Jurisprudentie
AW2129
Datum uitspraak2006-04-11
Datum gepubliceerd2006-05-01
RechtsgebiedBelasting
Soort ProcedureEerste aanleg - meervoudig
Instantie naamRechtbank Haarlem
Zaaknummers05/1434
Statusgepubliceerd
Datum gepubliceerd2006-05-01
RechtsgebiedBelasting
Soort ProcedureEerste aanleg - meervoudig
Instantie naamRechtbank Haarlem
Zaaknummers05/1434
Statusgepubliceerd
Indicatie
Huurkoopovereenkomst in 1994 tussen gemeente (huurverkoper) en eiseres (huurkoper) met betrekking tot 13.000 duobakken. Vervolgens huurovereenkomst inzake de duobakken, alsmede verlening van koopoptie. De in 1999 tussen gemeente en eiseres gesloten overeenkomst inzake overdracht van een algemeenheid van goederen in de zin van artikel 31 van de Wet OB 1968 is niet als zodanig aan te merken. Volgens de rechtbank is sprake van een overdracht van goederen zonder meer.
Uitspraak
RECHTBANK HAARLEM
Sector bestuursrecht, meervoudige belastingkamer
Procedurenummer: AWB 05/1434
Uitspraakdatum: 11 april 2006
Uitspraak als bedoeld in afdeling 8.2.6 van de Algemene wet bestuursrecht (Awb) in het geding tussen
X B.V., gevestigd te Z, eiseres,
en
de inspecteur van de Belastingdienst P, verweerder.
1. Ontstaan en loop van het geding
1.1. Verweerder heeft aan eiseres over het tijdvak 1 januari 1999 tot en met 31 december 1999 met dagtekening 25 juni 2004 een naheffingsaanslag omzetbelasting opgelegd van € 124.369 en bij beschikking een boete van € 10.578.

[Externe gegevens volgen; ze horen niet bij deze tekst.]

/-! ### Real analysis: `L¹` smallness of the gradient remainder -/

/-- **`L¹` bound for the difference of two gradient-type fields under the two envelopes.** On
`ℝ³`, if `‖G(x)‖ ≤ L/(‖x‖+a)²`, `‖D(x)‖ ≤ L/‖x‖²` and `‖G(x) − D(x)‖ ≤ L a²/‖x‖⁴` off the origin
(`a > 0`), then `∫ ‖G − D‖ ≤ 3 · 3|B₁| · L · a`. -/
theorem lintegral_enorm_sub_le_of_gradient_envelopes {F : Type*} [NormedAddCommGroup F]
    {L a : ℝ} (ha : 0 < a) (hL : 0 ≤ L) {G D : EuclideanSpace ℝ (Fin 3) → F}
    (hG : ∀ x, ‖G x‖ ≤ L / (‖x‖ + a) ^ 2)
    (hD : ∀ x : EuclideanSpace ℝ (Fin 3), x ≠ 0 → ‖D x‖ ≤ L / ‖x‖ ^ 2)
    (hrate : ∀ x : EuclideanSpace ℝ (Fin 3), x ≠ 0 → ‖G x - D x‖ ≤ L * a ^ 2 / ‖x‖ ^ 4) :
    ∫⁻ x, ‖G x - D x‖ₑ ≤
      ENNReal.ofReal (3 * (3 * (volume : Measure (EuclideanSpace ℝ (Fin 3))).real (ball 0 1)) * L * a) := by
  have hne : ∀ᵐ x ∂(volume : Measure (EuclideanSpace ℝ (Fin 3))), x ≠ 0 := by
    rw [ae_iff]
    have e : {x : EuclideanSpace ℝ (Fin 3) | ¬ x ≠ 0} = {0} := by ext x; simp
    rw [e]; exact measure_singleton 0
  set V : ℝ := 3 * (volume : Measure (EuclideanSpace ℝ (Fin 3))).real (ball 0 1) with hV
  have hV0 : 0 ≤ V := by rw [hV]; positivity
  -- pointwise bound near the origin: `‖G − D‖ ≤ 2L ‖x‖⁻²`
  have hin : ∀ x : EuclideanSpace ℝ (Fin 3), x ≠ 0 →
      ‖G x - D x‖ₑ ≤ ENNReal.ofReal (2 * L) * ENNReal.ofReal (‖x‖ ^ (-(2 : ℝ))) := by
    intro x hx
    have hxpos : 0 < ‖x‖ := norm_pos_iff.2 hx
    have e : ‖x‖ ^ (-(2 : ℝ)) = (‖x‖ ^ 2)⁻¹ := by rw [Real.rpow_neg hxpos.le, Real.rpow_two]
    have h1 : L / (‖x‖ + a) ^ 2 ≤ L / ‖x‖ ^ 2 :=
      div_le_div_of_nonneg_left hL (by positivity)
        (pow_le_pow_left₀ hxpos.le (by linarith) 2)
    have h2 : ‖G x - D x‖ ≤ 2 * L * ‖x‖ ^ (-(2 : ℝ)) := by
      rw [e]
      calc ‖G x - D x‖ ≤ ‖G x‖ + ‖D x‖ := norm_sub_le _ _
        _ ≤ L / ‖x‖ ^ 2 + L / ‖x‖ ^ 2 := add_le_add ((hG x).trans h1) (hD x hx)
        _ = 2 * L * (‖x‖ ^ 2)⁻¹ := by ring
    calc ‖G x - D x‖ₑ = ENNReal.ofReal ‖G x - D x‖ := (ofReal_norm _).symm
      _ ≤ ENNReal.ofReal (2 * L * ‖x‖ ^ (-(2 : ℝ))) := ENNReal.ofReal_le_ofReal h2
      _ = _ := ENNReal.ofReal_mul (by positivity)
  -- pointwise bound away from the origin: `‖G − D‖ ≤ L a² ‖x‖⁻⁴`
  have hout : ∀ x : EuclideanSpace ℝ (Fin 3), a ≤ ‖x‖ →
      ‖G x - D x‖ₑ ≤ ENNReal.ofReal (L * a ^ 2) * ENNReal.ofReal (‖x‖ ^ (-(4 : ℝ))) := by
    intro x hx
    have hxpos : 0 < ‖x‖ := ha.trans_le hx
    have hx0 : x ≠ 0 := norm_pos_iff.1 hxpos
    have e : ‖x‖ ^ (-(4 : ℝ)) = (‖x‖ ^ 4)⁻¹ := by
      rw [Real.rpow_neg hxpos.le, show (4 : ℝ) = ((4 : ℕ) : ℝ) by norm_num, Real.rpow_natCast]
    have h2 : ‖G x - D x‖ ≤ L * a ^ 2 * ‖x‖ ^ (-(4 : ℝ)) := by
      rw [e, ← div_eq_mul_inv]; exact hrate x hx0
    calc ‖G x - D x‖ₑ = ENNReal.ofReal ‖G x - D x‖ := (ofReal_norm _).symm
      _ ≤ ENNReal.ofReal (L * a ^ 2 * ‖x‖ ^ (-(4 : ℝ))) := ENNReal.ofReal_le_ofReal h2
      _ = _ := ENNReal.ofReal_mul (by positivity)
  -- the two integrals
  have I1 : ∫⁻ x in ball (0 : EuclideanSpace ℝ (Fin 3)) a, ‖G x - D x‖ₑ ≤
      ENNReal.ofReal (2 * L * V * a) := by
    calc ∫⁻ x in ball (0 : EuclideanSpace ℝ (Fin 3)) a, ‖G x - D x‖ₑ
        ≤ ∫⁻ x in ball (0 : EuclideanSpace ℝ (Fin 3)) a,
            ENNReal.ofReal (2 * L) * ENNReal.ofReal (‖x‖ ^ (-(2 : ℝ))) := by
          refine lintegral_mono_ae ?_
          filter_upwards [ae_restrict_of_ae hne] with x hx
          exact hin x hx
      _ = ENNReal.ofReal (2 * L) * ENNReal.ofReal (V * (a ^ ((3 : ℝ) - 2) / (3 - 2))) := by
          rw [lintegral_const_mul' _ _ ENNReal.ofReal_ne_top,
            NewtonPotentialHolder.lintegral_ball_norm_rpow_neg (by norm_num) ha]
      _ = ENNReal.ofReal (2 * L * V * a) := by
          rw [← ENNReal.ofReal_mul (by positivity)]
          congr 1
          have e : a ^ ((3 : ℝ) - 2) = a := by norm_num
          rw [e]; ring
  have I2 : ∫⁻ x in (ball (0 : EuclideanSpace ℝ (Fin 3)) a)ᶜ, ‖G x - D x‖ₑ ≤
      ENNReal.ofReal (L * V * a) := by
    calc ∫⁻ x in (ball (0 : EuclideanSpace ℝ (Fin 3)) a)ᶜ, ‖G x - D x‖ₑ
        ≤ ∫⁻ x in (ball (0 : EuclideanSpace ℝ (Fin 3)) a)ᶜ,
            ENNReal.ofReal (L * a ^ 2) * ENNReal.ofReal (‖x‖ ^ (-(4 : ℝ))) := by
          refine lintegral_mono_ae (ae_restrict_of_forall_mem measurableSet_ball.compl fun x hx => ?_)
          refine hout x ?_
          rw [mem_compl_iff, mem_ball_zero_iff, not_lt] at hx
          exact hx
      _ = ENNReal.ofReal (L * a ^ 2) * ENNReal.ofReal (V * (a ^ ((3 : ℝ) - 4) / (4 - 3))) := by
          rw [lintegral_const_mul' _ _ ENNReal.ofReal_ne_top,
            NewtonPotentialHolder.lintegral_compl_ball_norm_rpow_neg (by norm_num) ha]
      _ = ENNReal.ofReal (L * V * a) := by
          rw [← ENNReal.ofReal_mul (by positivity)]
          congr 1
          have e : a ^ ((3 : ℝ) - 4) = a⁻¹ := by
            rw [show (3 : ℝ) - 4 = -1 by norm_num, Real.rpow_neg_one]
          rw [e]; field_simp; ring
  calc ∫⁻ x, ‖G x - D x‖ₑ
      = (∫⁻ x in ball (0 : EuclideanSpace ℝ (Fin 3)) a, ‖G x - D x‖ₑ) +
          ∫⁻ x in (ball (0 : EuclideanSpace ℝ (Fin 3)) a)ᶜ, ‖G x - D x‖ₑ :=
        (lintegral_add_compl _ measurableSet_ball).symm
    _ ≤ ENNReal.ofReal (2 * L * V * a) + ENNReal.ofReal (L * V * a) := add_le_add I1 I2
    _ = ENNReal.ofReal (3 * V * L * a) := by
        rw [← ENNReal.ofReal_add (by positivity) (by positivity)]; congr 1; ring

1.2. Bij brief van 19 juli 2004, ingekomen bij verweerder op 21 juli 2004, heeft eiseres bezwaar gemaakt tegen de naheffingsaanslag en de boete. Verweerder heeft bij in één geschrift vervatte uitspraken op bezwaar van 21 januari 2005 de naheffingsaanslag en de boetebeschikking gehandhaafd.
1.3. Eiseres heeft daartegen bij brief van 22 februari 2005, ingediend door haar gemachtigde A, ontvangen bij de rechtbank op 24 februari 2005, beroep ingesteld. Verweerder heeft een verweerschrift ingediend. Verweerder heeft bij brief van 5 augustus 2005 een nader stuk ingediend.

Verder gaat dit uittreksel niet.